• **HOW TO COMPLETE THIS TASK**: What is needed is an exact copy of every record.
LISTED ENTRIES: Begin
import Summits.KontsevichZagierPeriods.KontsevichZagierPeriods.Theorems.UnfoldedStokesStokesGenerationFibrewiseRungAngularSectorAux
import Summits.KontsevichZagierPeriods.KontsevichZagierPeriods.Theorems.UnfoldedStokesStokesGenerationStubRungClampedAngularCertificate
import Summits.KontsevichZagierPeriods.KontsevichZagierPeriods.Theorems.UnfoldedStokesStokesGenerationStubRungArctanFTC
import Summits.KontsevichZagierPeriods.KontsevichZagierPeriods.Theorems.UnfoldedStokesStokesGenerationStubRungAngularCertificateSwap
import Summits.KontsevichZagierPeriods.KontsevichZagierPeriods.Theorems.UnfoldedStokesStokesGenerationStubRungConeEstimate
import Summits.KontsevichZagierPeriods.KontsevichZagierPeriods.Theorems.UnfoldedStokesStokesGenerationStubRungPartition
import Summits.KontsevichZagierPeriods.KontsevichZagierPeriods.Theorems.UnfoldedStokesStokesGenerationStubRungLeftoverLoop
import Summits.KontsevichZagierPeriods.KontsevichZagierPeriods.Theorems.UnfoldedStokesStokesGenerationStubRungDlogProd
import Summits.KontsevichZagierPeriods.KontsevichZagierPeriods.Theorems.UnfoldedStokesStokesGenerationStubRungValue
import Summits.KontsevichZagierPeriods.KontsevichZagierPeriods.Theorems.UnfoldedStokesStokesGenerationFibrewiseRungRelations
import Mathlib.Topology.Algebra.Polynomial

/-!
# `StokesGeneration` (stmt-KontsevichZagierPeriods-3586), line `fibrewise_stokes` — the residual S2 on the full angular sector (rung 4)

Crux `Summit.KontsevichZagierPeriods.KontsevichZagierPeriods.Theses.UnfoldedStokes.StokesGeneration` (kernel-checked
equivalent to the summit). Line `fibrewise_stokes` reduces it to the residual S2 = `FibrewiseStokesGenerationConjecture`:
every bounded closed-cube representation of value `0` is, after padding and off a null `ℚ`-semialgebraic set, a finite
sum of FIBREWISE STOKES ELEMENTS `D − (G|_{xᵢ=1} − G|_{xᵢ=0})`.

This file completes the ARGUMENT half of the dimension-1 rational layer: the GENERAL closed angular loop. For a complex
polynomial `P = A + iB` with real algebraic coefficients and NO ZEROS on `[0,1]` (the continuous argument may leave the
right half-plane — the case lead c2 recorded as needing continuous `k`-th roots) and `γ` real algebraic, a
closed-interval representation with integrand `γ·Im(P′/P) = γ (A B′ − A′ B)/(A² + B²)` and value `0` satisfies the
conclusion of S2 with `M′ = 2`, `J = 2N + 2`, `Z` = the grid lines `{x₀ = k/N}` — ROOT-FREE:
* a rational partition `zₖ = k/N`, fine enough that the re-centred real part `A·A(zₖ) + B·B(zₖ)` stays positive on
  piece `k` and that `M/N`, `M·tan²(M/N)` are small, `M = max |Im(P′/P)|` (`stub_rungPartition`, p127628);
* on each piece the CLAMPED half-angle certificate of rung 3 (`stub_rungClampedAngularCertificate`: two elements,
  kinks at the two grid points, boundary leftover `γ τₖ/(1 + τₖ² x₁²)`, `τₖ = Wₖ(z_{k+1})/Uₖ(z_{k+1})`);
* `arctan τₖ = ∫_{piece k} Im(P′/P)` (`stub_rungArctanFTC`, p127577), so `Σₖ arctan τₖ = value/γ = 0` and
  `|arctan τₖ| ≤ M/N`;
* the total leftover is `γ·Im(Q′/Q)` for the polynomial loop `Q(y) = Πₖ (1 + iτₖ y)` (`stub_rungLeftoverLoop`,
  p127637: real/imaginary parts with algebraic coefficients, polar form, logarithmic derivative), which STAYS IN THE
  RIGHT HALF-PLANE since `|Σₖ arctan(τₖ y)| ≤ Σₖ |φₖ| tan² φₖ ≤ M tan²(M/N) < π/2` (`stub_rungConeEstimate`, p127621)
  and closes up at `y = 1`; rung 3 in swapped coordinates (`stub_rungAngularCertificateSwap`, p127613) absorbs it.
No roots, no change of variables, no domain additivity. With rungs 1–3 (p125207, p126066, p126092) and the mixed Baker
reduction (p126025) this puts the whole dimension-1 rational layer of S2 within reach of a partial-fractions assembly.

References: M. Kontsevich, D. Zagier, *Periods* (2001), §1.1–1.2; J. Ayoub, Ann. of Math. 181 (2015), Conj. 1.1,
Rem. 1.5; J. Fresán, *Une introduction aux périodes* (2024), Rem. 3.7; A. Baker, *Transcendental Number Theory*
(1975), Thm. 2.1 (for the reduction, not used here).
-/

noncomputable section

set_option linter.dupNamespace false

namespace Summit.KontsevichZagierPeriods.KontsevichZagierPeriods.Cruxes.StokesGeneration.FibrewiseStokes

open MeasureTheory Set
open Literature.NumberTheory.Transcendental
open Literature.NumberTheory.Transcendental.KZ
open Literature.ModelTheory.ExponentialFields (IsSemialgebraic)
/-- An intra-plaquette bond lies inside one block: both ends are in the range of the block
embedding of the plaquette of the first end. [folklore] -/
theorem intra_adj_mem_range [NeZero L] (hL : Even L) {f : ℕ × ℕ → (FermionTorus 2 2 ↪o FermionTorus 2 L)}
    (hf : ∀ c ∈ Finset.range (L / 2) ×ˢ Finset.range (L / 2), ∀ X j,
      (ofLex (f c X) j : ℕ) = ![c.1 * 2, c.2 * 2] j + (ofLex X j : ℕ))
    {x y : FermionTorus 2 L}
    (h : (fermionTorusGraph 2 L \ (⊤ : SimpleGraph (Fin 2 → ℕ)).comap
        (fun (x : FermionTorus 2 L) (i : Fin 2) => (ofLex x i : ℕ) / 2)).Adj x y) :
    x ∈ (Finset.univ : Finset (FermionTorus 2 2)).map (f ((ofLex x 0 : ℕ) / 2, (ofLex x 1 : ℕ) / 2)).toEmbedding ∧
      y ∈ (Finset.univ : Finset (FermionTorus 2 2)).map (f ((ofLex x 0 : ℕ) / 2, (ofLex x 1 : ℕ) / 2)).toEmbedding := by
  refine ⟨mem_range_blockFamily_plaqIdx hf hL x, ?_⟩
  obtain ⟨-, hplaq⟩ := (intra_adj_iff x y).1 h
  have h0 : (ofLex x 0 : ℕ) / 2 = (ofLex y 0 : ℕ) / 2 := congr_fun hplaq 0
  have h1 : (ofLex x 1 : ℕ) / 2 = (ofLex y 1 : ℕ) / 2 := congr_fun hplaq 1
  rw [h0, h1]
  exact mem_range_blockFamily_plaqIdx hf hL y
LISTED ENTRIES: End
• **EXPECTED OUTPUT**:
import Summits.KontsevichZagierPeriods.KontsevichZagierPeriods.Theorems.UnfoldedStokesStokesGenerationFibrewiseRungAngularSectorAux
import Summits.KontsevichZagierPeriods.KontsevichZagierPeriods.Theorems.UnfoldedStokesStokesGenerationStubRungClampedAngularCertificate
import Summits.KontsevichZagierPeriods.KontsevichZagierPeriods.Theorems.UnfoldedStokesStokesGenerationStubRungArctanFTC
import Summits.KontsevichZagierPeriods.KontsevichZagierPeriods.Theorems.UnfoldedStokesStokesGenerationStubRungAngularCertificateSwap
import Summits.KontsevichZagierPeriods.KontsevichZagierPeriods.Theorems.UnfoldedStokesStokesGenerationStubRungConeEstimate
import Summits.KontsevichZagierPeriods.KontsevichZagierPeriods.Theorems.UnfoldedStokesStokesGenerationStubRungPartition
import Summits.KontsevichZagierPeriods.KontsevichZagierPeriods.Theorems.UnfoldedStokesStokesGenerationStubRungLeftoverLoop
import Summits.KontsevichZagierPeriods.KontsevichZagierPeriods.Theorems.UnfoldedStokesStokesGenerationStubRungDlogProd
import Summits.KontsevichZagierPeriods.KontsevichZagierPeriods.Theorems.UnfoldedStokesStokesGenerationStubRungValue
import Summits.KontsevichZagierPeriods.KontsevichZagierPeriods.Theorems.UnfoldedStokesStokesGenerationFibrewiseRungRelations
import Mathlib.Topology.Algebra.Polynomial

/-!
# `StokesGeneration` (stmt-KontsevichZagierPeriods-3586), line `fibrewise_stokes` — the residual S2 on the full angular sector (rung 4)

Crux `Summit.KontsevichZagierPeriods.KontsevichZagierPeriods.Theses.UnfoldedStokes.StokesGeneration` (kernel-checked
equivalent to the summit). Line `fibrewise_stokes` reduces it to the residual S2 = `FibrewiseStokesGenerationConjecture`:
every bounded closed-cube representation of value `0` is, after padding and off a null `ℚ`-semialgebraic set, a finite
sum of FIBREWISE STOKES ELEMENTS `D − (G|_{xᵢ=1} − G|_{xᵢ=0})`.

This file completes the ARGUMENT half of the dimension-1 rational layer: the GENERAL closed angular loop. For a complex
polynomial `P = A + iB` with real algebraic coefficients and NO ZEROS on `[0,1]` (the continuous argument may leave the
right half-plane — the case lead c2 recorded as needing continuous `k`-th roots) and `γ` real algebraic, a
closed-interval representation with integrand `γ·Im(P′/P) = γ (A B′ − A′ B)/(A² + B²)` and value `0` satisfies the
conclusion of S2 with `M′ = 2`, `J = 2N + 2`, `Z` = the grid lines `{x₀ = k/N}` — ROOT-FREE:
* a rational partition `zₖ = k/N`, fine enough that the re-centred real part `A·A(zₖ) + B·B(zₖ)` stays positive on
  piece `k` and that `M/N`, `M·tan²(M/N)` are small, `M = max |Im(P′/P)|` (`stub_rungPartition`, p127628);
* on each piece the CLAMPED half-angle certificate of rung 3 (`stub_rungClampedAngularCertificate`: two elements,
  kinks at the two grid points, boundary leftover `γ τₖ/(1 + τₖ² x₁²)`, `τₖ = Wₖ(z_{k+1})/Uₖ(z_{k+1})`);
* `arctan τₖ = ∫_{piece k} Im(P′/P)` (`stub_rungArctanFTC`, p127577), so `Σₖ arctan τₖ = value/γ = 0` and
  `|arctan τₖ| ≤ M/N`;
* the total leftover is `γ·Im(Q′/Q)` for the polynomial loop `Q(y) = Πₖ (1 + iτₖ y)` (`stub_rungLeftoverLoop`,
  p127637: real/imaginary parts with algebraic coefficients, polar form, logarithmic derivative), which STAYS IN THE
  RIGHT HALF-PLANE since `|Σₖ arctan(τₖ y)| ≤ Σₖ |φₖ| tan² φₖ ≤ M tan²(M/N) < π/2` (`stub_rungConeEstimate`, p127621)
  and closes up at `y = 1`; rung 3 in swapped coordinates (`stub_rungAngularCertificateSwap`, p127613) absorbs it.
No roots, no change of variables, no domain additivity. With rungs 1–3 (p125207, p126066, p126092) and the mixed Baker
reduction (p126025) this puts the whole dimension-1 rational layer of S2 within reach of a partial-fractions assembly.

References: M. Kontsevich, D. Zagier, *Periods* (2001), §1.1–1.2; J. Ayoub, Ann. of Math. 181 (2015), Conj. 1.1,
Rem. 1.5; J. Fresán, *Une introduction aux périodes* (2024), Rem. 3.7; A. Baker, *Transcendental Number Theory*
(1975), Thm. 2.1 (for the reduction, not used here).
-/

noncomputable section

set_option linter.dupNamespace false

namespace Summit.KontsevichZagierPeriods.KontsevichZagierPeriods.Cruxes.StokesGeneration.FibrewiseStokes

open MeasureTheory Set
open Literature.NumberTheory.Transcendental
open Literature.NumberTheory.Transcendental.KZ
open Literature.ModelTheory.ExponentialFields (IsSemialgebraic)
/-- An intra-plaquette bond lies inside one block: both ends are in the range of the block
embedding of the plaquette of the first end. [folklore] -/
theorem intra_adj_mem_range [NeZero L] (hL : Even L) {f : ℕ × ℕ → (FermionTorus 2 2 ↪o FermionTorus 2 L)}
    (hf : ∀ c ∈ Finset.range (L / 2) ×ˢ Finset.range (L / 2), ∀ X j,
      (ofLex (f c X) j : ℕ) = ![c.1 * 2, c.2 * 2] j + (ofLex X j : ℕ))
    {x y : FermionTorus 2 L}
    (h : (fermionTorusGraph 2 L \ (⊤ : SimpleGraph (Fin 2 → ℕ)).comap
        (fun (x : FermionTorus 2 L) (i : Fin 2) => (ofLex x i : ℕ) / 2)).Adj x y) :
    x ∈ (Finset.univ : Finset (FermionTorus 2 2)).map (f ((ofLex x 0 : ℕ) / 2, (ofLex x 1 : ℕ) / 2)).toEmbedding ∧
      y ∈ (Finset.univ : Finset (FermionTorus 2 2)).map (f ((ofLex x 0 : ℕ) / 2, (ofLex x 1 : ℕ) / 2)).toEmbedding := by
  refine ⟨mem_range_blockFamily_plaqIdx hf hL x, ?_⟩
  obtain ⟨-, hplaq⟩ := (intra_adj_iff x y).1 h
  have h0 : (ofLex x 0 : ℕ) / 2 = (ofLex y 0 : ℕ) / 2 := congr_fun hplaq 0
  have h1 : (ofLex x 1 : ℕ) / 2 = (ofLex y 1 : ℕ) / 2 := congr_fun hplaq 1
  rw [h0, h1]
  exact mem_range_blockFamily_plaqIdx hf hL y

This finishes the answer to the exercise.